import Summits.ResolutionOfSingularities.ResolutionOfSingularities.Theorems.DeepCrossCutFanGameFan
import HarnessLib

/-!
# [OURS · decomp-res lens-2 g22 · column 29273 · node «DeepCrossCut»] THE FAN GAME OF LAW (X**) IN KERNEL — §4 (T4)
THE TERMINATION THEOREM: the measure `M(Σ)`, its Dershowitz–Manna decrease at every (P2) move of S3′, well-foundedness

Part of `HOME/decomp-res-lens-2/g22/FanGame.lean` (checked as ONE file: rc 0 · 0 sorry · 0 warnings; the parts are
verbatim slices); see the module
docstring of `DeepCrossCutFanGameLocal` for the KERNEL / PAPER / SCOPE statement of the whole port.  `--supports
stmt-ResolutionOfSingularities-29273`
(helper).  OURS; AI kernel work; resolution of singularities in characteristic `p` is NOT proved here or anywhere in this chain.
-/


namespace Summit.ResolutionOfSingularities.ResolutionOfSingularities.Theorems.DeepCrossCutFanGame

open Ray

/-! ## §4  The measure `M(Σ)` and its Dershowitz–Manna decrease at every (P2) move of S3′ — (T4) -/

/-- `s_cases`: Auxiliary step of the fan-game kernel (decomp-res lens-2 g22 «DeepCrossCut» companion FanGame.lean
16455400), VERBATIM from the lens's part file (see the module docstring); the statement is its type. [folklore] -/
theorem s_cases (a b : ℕ) : s a b = (a, b) ∨ s a b = (b, a) := by
  unfold s; simp only [Prod.mk.injEq]; omega

namespace Fan

/-- The weight `W(e) = max(|δ_v|, |δ_w|)` of an edge `e = {v,w}`. -/
def W (F : Fan) (e : Edge) : ℕ := weight (F.ray e.1) (F.ray e.2)

/-- The edge is SPECIAL (a `τ = 1` top line, LEMMA Y.C (ii)). -/
def IsSpecial (F : Fan) (e : Edge) : Prop := Special (F.ray e.1) (F.ray e.2)

/-- Decidability / bookkeeping instance of the fan-game kernel, VERBATIM from the lens's part file (see the module docstring). [folklore] -/
instance (F : Fan) (e : Edge) : Decidable (F.IsSpecial e) := by unfold IsSpecial; infer_instance

/-- The special edges of `F` (a finite set of normalised index pairs). -/
def specialEdges (F : Fan) : Finset Edge := (F.edges.filter fun e => F.IsSpecial e).toFinset

/-- THE MEASURE `M(Σ)` of the TERMINATION THEOREM (T4): the multiset of the weights of the special edges. -/
def measure (F : Fan) : Multiset ℕ := F.specialEdges.val.map F.W

/-- `mem_specialEdges`: Auxiliary step of the fan-game kernel (decomp-res lens-2 g22 «DeepCrossCut» companion
FanGame.lean 16455400), VERBATIM from the lens's part file (see the module docstring); the statement is its type. [folklore] -/
theorem mem_specialEdges {F : Fan} {e : Edge} : e ∈ F.specialEdges ↔ e ∈ F.edges ∧ F.IsSpecial e := by
  unfold specialEdges; simp

/-- `isSpecial_s`: Auxiliary step of the fan-game kernel (decomp-res lens-2 g22 «DeepCrossCut» companion
FanGame.lean 16455400), VERBATIM from the lens's part file (see the module docstring); the statement is its type. [folklore] -/
theorem isSpecial_s {F : Fan} {a b : ℕ} : F.IsSpecial (s a b) ↔ Special (F.ray a) (F.ray b) := by
  unfold IsSpecial
  rcases s_cases a b with h | h
  · rw [h]
  · rw [h]; exact special_comm

/-- `W_s`: Auxiliary step of the fan-game kernel (decomp-res lens-2 g22 «DeepCrossCut» companion FanGame.lean
16455400), VERBATIM from the lens's part file (see the module docstring); the statement is its type. [folklore] -/
theorem W_s (F : Fan) (a b : ℕ) : F.W (s a b) = weight (F.ray a) (F.ray b) := by
  unfold W
  rcases s_cases a b with h | h
  · rw [h]
  · rw [h]; exact weight_comm _ _

/-- `keyLE_s`: Auxiliary step of the fan-game kernel (decomp-res lens-2 g22 «DeepCrossCut» companion FanGame.lean
16455400), VERBATIM from the lens's part file (see the module docstring); the statement is its type. [folklore] -/
theorem keyLE_s {F : Fan} {a b : ℕ} {v w : Ray} :
    KeyLE (F.ray (s a b).1) (F.ray (s a b).2) v w ↔ KeyLE (F.ray a) (F.ray b) v w := by
  rcases s_cases a b with h | h
  · rw [h]
  · rw [h]; exact keyLE_comm_left

/-- Every edge of a valid fan is a normalised pair `(i, j)`, `i < j < size`. [folklore] -/
theorem edge_lt' {F : Fan} (hV : F.Valid) {e : Edge} (h : e ∈ F.edges) : e.1 < e.2 ∧ e.2 < F.size := by
  obtain ⟨c, hc, he⟩ := mem_edges.mp h
  have hg := hV.2 c hc
  unfold Cone.Good at hg
  rw [Cone.mem_edges] at he
  obtain ⟨e1, e2⟩ := e
  unfold s at he
  simp only [Prod.mk.injEq] at he
  omega

/-- `s_of_mem_edges`: Auxiliary step of the fan-game kernel (decomp-res lens-2 g22 «DeepCrossCut» companion
FanGame.lean 16455400), VERBATIM from the lens's part file (see the module docstring); the statement is its type. [folklore] -/
theorem s_of_mem_edges {F : Fan} (hV : F.Valid) {e : Edge} (h : e ∈ F.edges) : s e.1 e.2 = e := by
  have h1 := (edge_lt' hV h).1
  obtain ⟨e1, e2⟩ := e
  unfold s; simp only [Prod.mk.injEq]; omega

/-- RULE (P2) OF S3′: `{p,q}` is a special edge of MAXIMAL KEY `(order, |δ_p| + |δ_q|)` among all special edges of `F`. -/
def IsMaxSpecial (F : Fan) (p q : ℕ) : Prop :=
  s p q ∈ F.edges ∧ Special (F.ray p) (F.ray q) ∧
    ∀ e ∈ F.edges, F.IsSpecial e → KeyLE (F.ray e.1) (F.ray e.2) (F.ray p) (F.ray q)

/-- **(T4) TERMINATION THEOREM — THE DECREASE.**  A (P2) move of S3′ (star subdivision of a maximal special edge
`{p,q}` of a valid fan)
replaces the measure by a strictly smaller multiset in the Dershowitz–Manna order (`Relation.CutExpand (· < ·)`):
the weight `W{p,q}` is
removed and every special edge created (all of them pass through the new ray) has weight `< W{p,q}`. [folklore] -/
theorem cutExpand_measure_subdivide {F : Fan} (hV : F.Valid) {p q : ℕ} (hM : F.IsMaxSpecial p q) :
    Relation.CutExpand (· < ·) (F.subdivide p q).measure F.measure := by
  classical
  obtain ⟨he0, hsp, hmax⟩ := hM
  obtain ⟨hp, hq, hpq⟩ := edge_lt hV he0
  set F' := F.subdivide p q with hF'
  have hro : ∀ {i}, i < F.size → F'.ray i = F.ray i := fun hi => subdivide_ray_of_lt F p q hi
  have hrn : F'.ray F.size = (F.ray p).add (F.ray q) := subdivide_ray_size F p q
  have hWold : ∀ {e}, e ∈ F.edges → F'.W e = F.W e := by
    intro e he
    obtain ⟨h1, h2⟩ := edge_lt' hV he
    unfold W; rw [hro (lt_trans h1 h2), hro h2]
  have hSold : ∀ {e}, e ∈ F.edges → (F'.IsSpecial e ↔ F.IsSpecial e) := by
    intro e he
    obtain ⟨h1, h2⟩ := edge_lt' hV he
    unfold IsSpecial; rw [hro (lt_trans h1 h2), hro h2]
  have he0S : s p q ∈ F.specialEdges := mem_specialEdges.mpr ⟨he0, isSpecial_s.mpr hsp⟩
  -- the surviving old special edges `O` and the new special edges `N`
  set N := F'.specialEdges.filter (fun e => e ∉ F.edges) with hN
  set O := F.specialEdges.erase (s p q) with hO
  have hdisj : Disjoint O N := by
    rw [Finset.disjoint_left]
    intro e heO heN
    rw [hO, Finset.mem_erase, mem_specialEdges] at heO
    rw [hN, Finset.mem_filter] at heN
    exact heN.2 heO.2.1
  have hS' : F'.specialEdges = O ∪ N := by
    ext e
    rw [Finset.mem_union, hO, Finset.mem_erase, hN, Finset.mem_filter, mem_specialEdges, mem_specialEdges]
    constructor
    · rintro ⟨he', hs'⟩
      by_cases he : e ∈ F.edges
      · left
        rcases mem_edges_subdivide hV hpq he' with ⟨-, hne⟩ | ⟨c, -, -, -, hnew⟩
        · exact ⟨hne, he, (hSold he).mp hs'⟩
        · exfalso
          have h2 := (edge_lt' hV he).2
          rcases hnew with rfl | rfl | rfl <;> (simp only [s] at h2; omega)
      · right; exact ⟨⟨he', hs'⟩, he⟩
    · rintro (⟨hne, he, hs⟩ | ⟨⟨he', hs'⟩, -⟩)
      · exact ⟨mem_edges_subdivide_of_mem hV hpq he hne, (hSold he).mpr hs⟩
      · exact ⟨he', hs'⟩
  -- every new special edge is lighter than `{p,q}`: the local key lemmas of §2
  have hnewlt : ∀ e ∈ N, F'.W e < F.W (s p q) := by
    intro e he
    rw [hN, Finset.mem_filter, mem_specialEdges] at he
    obtain ⟨⟨he', hs'⟩, hnot⟩ := he
    rcases mem_edges_subdivide hV hpq he' with ⟨he, -⟩ | ⟨c, hc, hcp, hcq, hnew⟩
    · exact absurd he hnot
    · obtain ⟨hrp, hrq, hr3, -, -, hE⟩ := Cone.third_spec (hV.2 c hc) hcp hcq hpq
      have hv := F.ray_of_lt hp hV
      have hw := F.ray_of_lt hq hV
      have hz := F.ray_of_lt hr3 hV
      have hedge : ∀ x, s x (c.third p q) ∈ c.edges → Special (F.ray x) (F.ray (c.third p q)) →
          KeyLE (F.ray x) (F.ray (c.third p q)) (F.ray p) (F.ray q) := by
        intro x hx hsx
        have hxe : s x (c.third p q) ∈ F.edges := mem_edges.mpr ⟨c, hc, hx⟩
        exact keyLE_s.mp (hmax _ hxe (isSpecial_s.mpr hsx))
      have hmv := hedge p (by rw [hE]; simp)
      have hmw := hedge q (by rw [hE]; simp)
      obtain ⟨h1, h2, h3⟩ := weight_lt_of_new_edge hv hw hz hsp hmv hmw
      rw [W_s F p q]
      have key : ∀ x, x < F.size → e = s x F.size →
          (Special (F.ray x) ((F.ray p).add (F.ray q)) →
            weight (F.ray x) ((F.ray p).add (F.ray q)) < weight (F.ray p) (F.ray q)) →
          F'.W e < weight (F.ray p) (F.ray q) := by
        rintro x hx rfl himp
        rw [W_s, hro hx, hrn]
        apply himp
        have hsx := isSpecial_s.mp hs'
        rw [hro hx, hrn] at hsx
        exact hsx
      rcases hnew with h | h | h
      · exact key p hp h h1
      · exact key q hq h h2
      · exact key _ hr3 h h3
  -- assemble the cut-expansion `M(F') = (M(F) − {W}) + {weights of N}`
  rw [Relation.cutExpand_iff]
  refine ⟨N.val.map F'.W, F.W (s p q), ?_, ?_, ?_⟩
  · intro a ha
    obtain ⟨e, he, rfl⟩ := Multiset.mem_map.mp ha
    exact hnewlt e (Finset.mem_val.mp he)
  · exact Multiset.mem_map_of_mem F.W (Finset.mem_val.mpr he0S)
  · show F'.specialEdges.val.map F'.W = (F.specialEdges.val.map F.W).erase (F.W (s p q)) + N.val.map F'.W
    rw [hS', ← Finset.disjUnion_eq_union O N hdisj, Finset.disjUnion_val, Multiset.map_add,
      ← Multiset.map_erase_of_mem F.W _ (Finset.mem_val.mpr he0S), ← Finset.erase_val]
    congr 1
    exact Multiset.map_congr (by rw [hO]) fun e he =>
      hWold (mem_specialEdges.mp (Finset.mem_of_mem_erase (Finset.mem_val.mp he))).1

/-- ONE (P2) MOVE OF S3′: from a valid fan, star-subdivide a maximal special edge. -/
def P2Step (F' F : Fan) : Prop := F.Valid ∧ ∃ p q, F.IsMaxSpecial p q ∧ F' = F.subdivide p q

/-- `P2Step.valid`: Auxiliary step of the fan-game kernel (decomp-res lens-2 g22 «DeepCrossCut» companion
FanGame.lean 16455400), VERBATIM from the lens's part file (see the module docstring); the statement is its type. [folklore] -/
theorem P2Step.valid {F' F : Fan} (h : P2Step F' F) : F'.Valid := by
  obtain ⟨hV, p, q, hM, rfl⟩ := h
  exact subdivide_valid hV hM.1

/-- **(T4) TERMINATION THEOREM (kernel form).**  The (P2) move relation of S3′ is well founded: it is carried by the
measure into the
Dershowitz–Manna order on `Multiset ℕ`, which is well founded (`WellFounded.cutExpand`). [folklore] -/
theorem wellFounded_P2Step : WellFounded P2Step := by
  refine Subrelation.wf ?_ (InvImage.wf measure (wellFounded_lt (α := ℕ)).cutExpand)
  intro F' F h
  obtain ⟨hV, p, q, hM, rfl⟩ := h
  exact cutExpand_measure_subdivide hV hM

/-- Corollary: there is no infinite run of (P2) moves of S3′. [folklore] -/
theorem no_infinite_P2_run (f : ℕ → Fan) : ∃ n, ¬ P2Step (f (n + 1)) (f n) :=
  haveI : IsWellFounded Fan P2Step := ⟨wellFounded_P2Step⟩
  WellFounded.not_rel_apply_succ f

end Fan

end Summit.ResolutionOfSingularities.ResolutionOfSingularities.Theorems.DeepCrossCutFanGame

------------------------------

= Exercise instructions =
The required answer is the exact run of lines above starting at the line with "docstring). [folklore] -/" and ending at the line with "instance (F : Fan)", with both ends present.

= Solution =
/-- Decidability / bookkeeping instance of the fan-game kernel, VERBATIM from the lens's part file (see the module docstring). [folklore] -/
instance (F : Fan) (e : Edge) : Decidable (F.IsSpecial e) := by unfold IsSpecial; infer_instance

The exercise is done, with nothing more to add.